May it happen in some infeasible initialized points? Due to it can work in most simulation seettings.

Since CVX feeds in the dual then your problem is primal infeasible. It is hard for me to say why. In MOSEK we have some tools that can help diagnose it but thay cannot be used from cvx I think.

If you can format the source code so it can be copy-pasted into an editor, then I can verify the MOSEK results, and see if something is wrong. I tried copy-pasting the above version, but there are syntax errors.

To do this: hit the “edit” button, paste the code in exactly as it appears in your MATLAB code. Then select the code and click the “code” button on the editor—that’s the button with the 1’s and 0’s.

i have already reformat it, thank you.

I had to modify the lines with “maximize (z(1,3))” and “cvx_end”, and then I get an error message “Undefined function or variable ‘iteration’”.

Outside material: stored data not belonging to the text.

/-!
# The free Hubbard propagator on the torus in momentum space (BGM's `ĝ` at equal times)

Topic `MathematicalPhysics/QuantumLattice`. Third piece of the free (`U = 0`) layer under the
named fact `bgm_two_point_limit` (`HubbardFermiLiquid.lean`; Benfatto–Giuliani–Mastropietro,
Ann. Henri Poincaré 7 (2006) 809, Thm. 1.1) — WITHOUT importing that module (import hygiene: this
file and its importers `HubbardFreeCovariance`, `HubbardEffectiveAction(CT)`, … must not carry the
unproved fact in their import closure; the two-point function `hubbardThermalTwoPoint` of the fact is
therefore not named here but appears unfolded, as the Gibbs correlation `thermalCorr β H_L c† c`, and
the `hubbardThermalTwoPoint`-named corollaries live in `HubbardFreePropagatorTwoPoint.lean`): after
`FermionQuasiFree.lean` (the finite-volume
free two-point function is the Fermi matrix `(1 + e^{βh_L})⁻¹` of the one-body Hamiltonian) this
file diagonalises the torus one-body Hamiltonian `h_L = hubbardOneBody (fermionTorusGraph d L) 1 μ`
by the characters of `(ℤ/Lℤ)^d` and obtains BGM's free propagator (1.4) (summed over the
Matsubara frequency, i.e. at equal times) as an explicit momentum sum. Everything is PROVED:

* `exp_mulVec_of_mulVec_eq_smul` — `A v = c v ⟹ e^{A} v = e^{c} v` for complex matrices
  (`u ↦ e^{-uc} e^{uA} v` has zero derivative);
* `sum_ite_torusGraph_adj` — for `L ≥ 3` the torus-graph neighbours of `x` are the `2d` distinct
  points `x ± eᵢ` (`Σ_{y ∼ x} g(y) = Σᵢ (g(x+eᵢ) + g(x-eᵢ))`; false for `L ≤ 2`, where the two
  directions coincide), `sum_ite_torusGraph_adj_torusChar` — `Σ_{y ∼ x} χ_k(y) = 2(Σᵢ cos pᵢ) χ_k(x)`;
* `torusBand L k = -2 Σᵢ cos(2πkᵢ/L)`, `planeWave k τ = χ_k ⊗ e_τ`,
  `hubbardOneBody_mulVec_planeWave` — `h_L (χ_k ⊗ e_τ) = (ε_L(k) - μ)(χ_k ⊗ e_τ)` (`L ≥ 3`);
* `fermiFunction β E = (1 + e^{βE})⁻¹`, `freeFermiMatrix` (the momentum-space candidate),
  `one_add_exp_mul_freeFermiMatrix`, `fermiMatrix_torus_eq_freeFermiMatrix` —
  `[(1 + e^{βh_L})⁻¹]_{(x,σ),(x',σ')} = δ_{σσ'} L^{-d} Σ_k χ_k(x - x') f_β(ε_L(k) - μ)` (right-inverse
  uniqueness: plane waves are eigenvectors, `f(E)(1 + e^{βE}) = 1`, characters are complete);
* `thermalCorr_hubbardTorusWith_zero_interaction_eq_sum`,
  `thermalCorr_hubbardTorusWith_zero_interaction_eq_sum_latticeMomentum` — for `3 ≤ L` the `U = 0`
  two-point function `tr(e^{-βH_L} c†_{xσ} c_{yσ'})/tr(e^{-βH_L})`, `H_L = hubbardTorusWith 2 L 1 0 μ`,
  is `δ_{σσ'} L⁻² Σ_{k ∈ (ℤ/Lℤ)²} F_{β,μ,y-x}(2πk/L)` with the
  continuous (`continuous_freePropagatorIntegrand`) integrand
  `freePropagatorIntegrand β μ z p = e^{ip·z} f_β(-2Σᵢ cos pᵢ - μ)` (`torusChar_proj`:
  `χ_k(z mod L) = e^{i(2πk/L)·z}`; `latticeMomentum_eq_cellCorner_add`: `2πk/L = c_k + π`), i.e.
  a Riemann sum over the momentum grid — whose `L → ∞` limit is then the Brillouin-zone
  integral (`BrillouinRiemannSum.tendsto_cornerRiemannSum`, assembled in a sibling file).

## Mathlib / tree search

Mathlib: `NormedSpace.exp`, `hasDerivAt_exp_smul_const'`, `is_const_of_deriv_eq_zero`,
`Matrix.inv_eq_right_inv`, `SimpleGraph.circulantGraph` (the tree's `torusGraph`),
`ZMod.stdAddChar_coe`; no lemma on `exp` of a matrix applied to an eigenvector was found
(`lean search 'exp_mulVec|hasEigenvector.*exp'`). Tree: `torusChar`, `sum_torusChar_left`
(orthogonality), `torusChar_add_right/sub_right/re`, `latticeMomentum` (`TorusFourier(Proofs)`),
`cellCorner`, `gridStep` (`LatticeGreenRiemannSum`), `FermionTorus.equivTorusSite`,
`fermionTorusGraph_adj`, `torusGraph_adj_iff` (`HubbardModel`, `LatticeGraph`),
`thermalCorr_hamiltonianWith_zero`, `hubbardOneBody_apply` (`FermionQuasiFree`).

## References

* G. Benfatto, A. Giuliani, V. Mastropietro, *Fermi liquid behavior in the 2D Hubbard model at
  low temperatures*, Ann. Henri Poincaré 7 (2006) 809–898, §1.2, eq. (1.4) (free propagator,
  `e₀(k) = 2 - cos k₁ - cos k₂` in their hopping-`½` convention) and §2.1, eq. (2.5).
  [BenfattoGiulianiMastropietro2006]
* S. Friedli, Y. Velenik, *Statistical Mechanics of Lattice Systems* (CUP 2017), §10.4 (Fourier
  analysis on the discrete torus). [FriedliVelenik2017]
-/

noncomputable section

open NormedSpace Matrix Finset Filter
open Literature.Probability.LatticeModels
open scoped Topology ComplexConjugate

namespace Literature.MathematicalPhysics.QuantumLattice

/-! ### The exponential of a matrix on an eigenvector -/

section ExpEigen

variable {n : Type*} [Fintype n] [DecidableEq n]

section MulVecDeriv

open scoped Matrix.Norms.Operator

/-- `M ↦ M v` as a continuous linear map in the matrix. [folklore] -/
private def mulVecCLM (v : n → ℂ) : Matrix n n ℂ →L[ℂ] (n → ℂ) :=
  LinearMap.toContinuousLinearMap
    { toFun := fun M => M *ᵥ v
      map_add' := fun _ _ => Matrix.add_mulVec _ _ _
      map_smul' := fun _ _ => Matrix.smul_mulVec _ _ _ }

/-- `u ↦ e^{uA} v` is differentiable with derivative `A e^{uA} v`. [folklore] -/
private theorem hasDerivAt_exp_smul_mulVec (A : Matrix n n ℂ) (v : n → ℂ) (u : ℂ) :
    HasDerivAt (fun w : ℂ => exp (w • A) *ᵥ v) ((A * exp (u • A)) *ᵥ v) u :=
  (mulVecCLM v).hasFDerivAt.comp_hasDerivAt u (hasDerivAt_exp_smul_const' (𝕂 := ℂ) A u)

end MulVecDeriv

/-- **The matrix exponential on an eigenvector**: `A v = c v ⟹ e^{A} v = e^{c} v`
(`u ↦ e^{-uc} e^{uA} v` is constant). [folklore] -/
theorem exp_mulVec_of_mulVec_eq_smul (A : Matrix n n ℂ) {v : n → ℂ} {c : ℂ}
    (hv : A *ᵥ v = c • v) : exp A *ᵥ v = Complex.exp c • v := by
  set Ψ : ℂ → (n → ℂ) := fun u => Complex.exp (-(u * c)) • (exp (u • A) *ᵥ v) with hΨ
  have hΨd : ∀ u, HasDerivAt Ψ 0 u := by
    intro u
    have h1 : HasDerivAt (fun w : ℂ => Complex.exp (-(w * c))) (Complex.exp (-(u * c)) * -c) u := by
      have := ((hasDerivAt_id u).mul_const c).neg.cexp
      simpa using this
    have h2 := hasDerivAt_exp_smul_mulVec A v u
    have h := h1.smul h2
    have hcomm : A * exp (u • A) = exp (u • A) * A :=
      (((Commute.refl A).smul_left u).exp_left).eq.symm
    have key : Complex.exp (-(u * c)) • ((A * exp (u • A)) *ᵥ v) +
        (Complex.exp (-(u * c)) * -c) • (exp (u • A) *ᵥ v) = 0 := by
      rw [hcomm, ← Matrix.mulVec_mulVec, hv, Matrix.mulVec_smul, smul_smul, ← add_smul]
      ring_nf
      simp
    rw [key] at h
    exact h
  have hconst : Ψ 1 = Ψ 0 :=
    is_const_of_deriv_eq_zero (fun u => (hΨd u).differentiableAt) (fun u => (hΨd u).deriv) 1 0
  have h0 : Ψ 0 = v := by simp [hΨ]
  have h1 : Ψ 1 = Complex.exp (-c) • (exp A *ᵥ v) := by simp [hΨ]
  rw [h0] at hconst
  rw [h1] at hconst
  calc exp A *ᵥ v = Complex.exp c • (Complex.exp (-c) • (exp A *ᵥ v)) := by
        rw [smul_smul, ← Complex.exp_add, add_neg_cancel, Complex.exp_zero, one_smul]
    _ = Complex.exp c • v := by rw [hconst]

end ExpEigen

/-! ### Nearest-neighbour sums on the discrete torus `(ℤ/Lℤ)^d`, `L ≥ 3` -/

section TorusSums

variable {d L : ℕ} [NeZero L]

/-- For `L ≥ 3`, the neighbours of `x` in the torus graph are the `2d` DISTINCT points
`x ± eᵢ`: `Σ_{y ∼ x} g(y) = Σᵢ (g(x + eᵢ) + g(x - eᵢ))`. (For `L ≤ 2` the two directions
coincide and the formula fails.) Friedli–Velenik 2017, §3.1. [folklore] -/
theorem sum_ite_torusGraph_adj (hL : 3 ≤ L) (x : TorusSite d L) (g : TorusSite d L → ℂ) :
    (∑ y, if (torusGraph d L).Adj x y then g y else 0) =
      ∑ i, (g (x + Pi.single i 1) + g (x - Pi.single i 1)) := by
  classical
  haveI : Fact (1 < L) := ⟨by omega⟩
  have h1 : (1 : ZMod L) ≠ 0 := one_ne_zero
  have h2 : (1 : ZMod L) + 1 ≠ 0 := by
    intro h
    have : ((2 : ℕ) : ZMod L) = 0 := by exact_mod_cast (by simpa [one_add_one_eq_two] using h)
    rw [ZMod.natCast_eq_zero_iff] at this
    exact absurd (Nat.le_of_dvd two_pos this) (by omega)
  -- `eᵢ ≠ 0`, `eᵢ + eⱼ ≠ 0`, `eᵢ = eⱼ → i = j`
  have hsingle_ne : ∀ i : Fin d, (Pi.single i 1 : TorusSite d L) ≠ 0 := fun i h => by
    have := congrFun h i; simp [h1] at this
  have hsingle_inj : ∀ i j : Fin d, (Pi.single i 1 : TorusSite d L) = Pi.single j 1 → i = j := by
    intro i j h
    by_contra hij
    have := congrFun h i
    simp [hij, h1] at this
  have hsum_ne : ∀ i j : Fin d, (Pi.single i 1 : TorusSite d L) + Pi.single j 1 ≠ 0 := by
    intro i j h
    have := congrFun h i
    by_cases hij : i = j
    · subst hij; simp [h2] at this
    · simp [Ne.symm hij, h1] at this
  -- the neighbourhood as a union of two injective images
  set Np : Finset (TorusSite d L) := univ.image fun i => x + Pi.single i 1 with hNp
  set Nm : Finset (TorusSite d L) := univ.image fun i => x - Pi.single i 1 with hNm
  have hadj : ∀ y, (torusGraph d L).Adj x y ↔ y ∈ Np ∪ Nm := by
    intro y
    rw [torusGraph_adj_iff, Finset.mem_union, Finset.mem_image, Finset.mem_image]
    constructor
    · rintro ⟨-, ⟨i, hi⟩ | ⟨i, hi⟩⟩
      · exact Or.inl ⟨i, mem_univ _, hi.symm⟩
      · exact Or.inr ⟨i, mem_univ _, by rw [hi, add_sub_cancel_right]⟩
    · rintro (⟨i, -, hi⟩ | ⟨i, -, hi⟩)
      · refine ⟨fun hxy => hsingle_ne i ?_, Or.inl ⟨i, hi.symm⟩⟩
        have := hi; rw [← hxy] at this; simpa using this.symm
      · refine ⟨fun hxy => hsingle_ne i ?_, Or.inr ⟨i, by rw [← hi, sub_add_cancel]⟩⟩
        have := hi; rw [← hxy, sub_eq_self] at this; exact this
  have hdisj : Disjoint Np Nm := by
    rw [Finset.disjoint_left]
    intro y hp hm
    rw [hNp, Finset.mem_image] at hp
    rw [hNm, Finset.mem_image] at hm
    obtain ⟨i, -, rfl⟩ := hp
    obtain ⟨j, -, hj⟩ := hm
    apply hsum_ne i j
    have := hj
    rw [sub_eq_iff_eq_add, add_assoc, left_eq_add] at this
    exact this
  have hinjp : Set.InjOn (fun i : Fin d => x + Pi.single i 1) (univ : Finset (Fin d)) :=
    fun i _ j _ h => hsingle_inj i j (add_left_cancel h)
  have hinjm : Set.InjOn (fun i : Fin d => x - Pi.single i 1) (univ : Finset (Fin d)) :=
    fun i _ j _ h => hsingle_inj i j (sub_right_injective h)
  calc (∑ y, if (torusGraph d L).Adj x y then g y else 0)
      = ∑ y, if y ∈ Np ∪ Nm then g y else 0 := by
        refine Finset.sum_congr rfl fun y _ => ?_
        simp only [hadj]
    _ = ∑ y ∈ Np ∪ Nm, g y := by rw [Finset.sum_ite_mem, Finset.univ_inter]
    _ = ∑ y ∈ Np, g y + ∑ y ∈ Nm, g y := Finset.sum_union hdisj
    _ = ∑ i, g (x + Pi.single i 1) + ∑ i, g (x - Pi.single i 1) := by
        rw [hNp, hNm, Finset.sum_image hinjp, Finset.sum_image hinjm]
    _ = ∑ i, (g (x + Pi.single i 1) + g (x - Pi.single i 1)) := (Finset.sum_add_distrib).symm

/-- A character at a unit vector: `χ_k(eᵢ) + conj χ_k(eᵢ) = 2 cos pᵢ`, `p = 2πk/L` (`L ≥ 2`).
Friedli–Velenik 2017, §10.4. [folklore] -/
theorem torusChar_single_add_conj (hL : 2 ≤ L) (k : TorusSite d L) (i : Fin d) :
    torusChar k (Pi.single i 1) + conj (torusChar k (Pi.single i 1)) =
      ((2 * Real.cos (latticeMomentum L k i) : ℝ) : ℂ) := by
  haveI : Fact (1 < L) := ⟨by omega⟩
  rw [Complex.add_conj, torusChar_re]
  push_cast
  congr 2
  rw [Finset.sum_eq_single i]
  · simp [ZMod.val_one]
  · intro j _ hji
    simp [hji]
  · simp

/-- **Plane waves are eigenfunctions of the torus adjacency**: for `L ≥ 3`,
`Σ_{y ∼ x} χ_k(y) = (2 Σᵢ cos pᵢ) χ_k(x)`, `p = 2πk/L`. Friedli–Velenik 2017, §10.4
(Fourier symbol of the lattice Laplacian). [folklore] -/
theorem sum_ite_torusGraph_adj_torusChar (hL : 3 ≤ L) (k x : TorusSite d L) :
    (∑ y, if (torusGraph d L).Adj x y then torusChar k y else 0) =
      ((2 * ∑ i, Real.cos (latticeMomentum L k i) : ℝ) : ℂ) * torusChar k x := by
  rw [sum_ite_torusGraph_adj hL]
  have hi : ∀ i, torusChar k (x + Pi.single i 1) + torusChar k (x - Pi.single i 1) =
      ((2 * Real.cos (latticeMomentum L k i) : ℝ) : ℂ) * torusChar k x := by
    intro i
    rw [torusChar_add_right, torusChar_sub_right, ← mul_add,
      torusChar_single_add_conj (by omega) k i, mul_comm]
  simp only [hi, ← Finset.sum_mul]
  push_cast
  rw [Finset.mul_sum]

end TorusSums

/-! ### Plane waves diagonalise the free Hubbard one-body Hamiltonian on the torus -/

section PlaneWaves

variable {d L : ℕ}

/-- The band function of the nearest-neighbour hopping `t = 1` on the torus `(ℤ/Lℤ)^d`:
`ε_L(k) = -2 Σᵢ cos(2πkᵢ/L)` (BGM 2006 (1.4)(c) have `e₀ = 2 - cos k₁ - cos k₂` for hopping `½`
and the shifted `-Δ/2`; the tree's convention is hopping `1`, no shift).
[cite: BenfattoGiulianiMastropietro2006, eq. (1.4)] -/
def torusBand (L : ℕ) (k : TorusSite d L) : ℝ :=
  -2 * ∑ i, Real.cos (latticeMomentum L k i)

/-- The plane wave of momentum `k` and spin `τ` on the orbitals of the fermionic torus:
`(x, σ) ↦ [σ = τ] χ_k(x)`. BGM 2006 §2.1, eq. (2.5). [folklore] -/
def planeWave [NeZero L] (k : TorusSite d L) (τ : Fin 2) : Orb (FermionTorus d L) → ℂ :=
  fun o => if (ofLex o).2 = τ then torusChar k (FermionTorus.toTorusSite (ofLex o).1) else 0

/-- `planeWave` in coordinates. [folklore] -/
theorem planeWave_orb [NeZero L] (k : TorusSite d L) (τ : Fin 2) (x : FermionTorus d L)
    (σ : Fin 2) :
    planeWave k τ (orb x σ) = if σ = τ then torusChar k (FermionTorus.toTorusSite x) else 0 := rfl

Maybe u should remove the symbol ** ?

Obviously I should, and I did, and then I get the error I mentioned. Most likely you forgot to publish all the required code - you should probably test the published code from an empty directory; a good habit is to run the exact program you publish, before asking for help.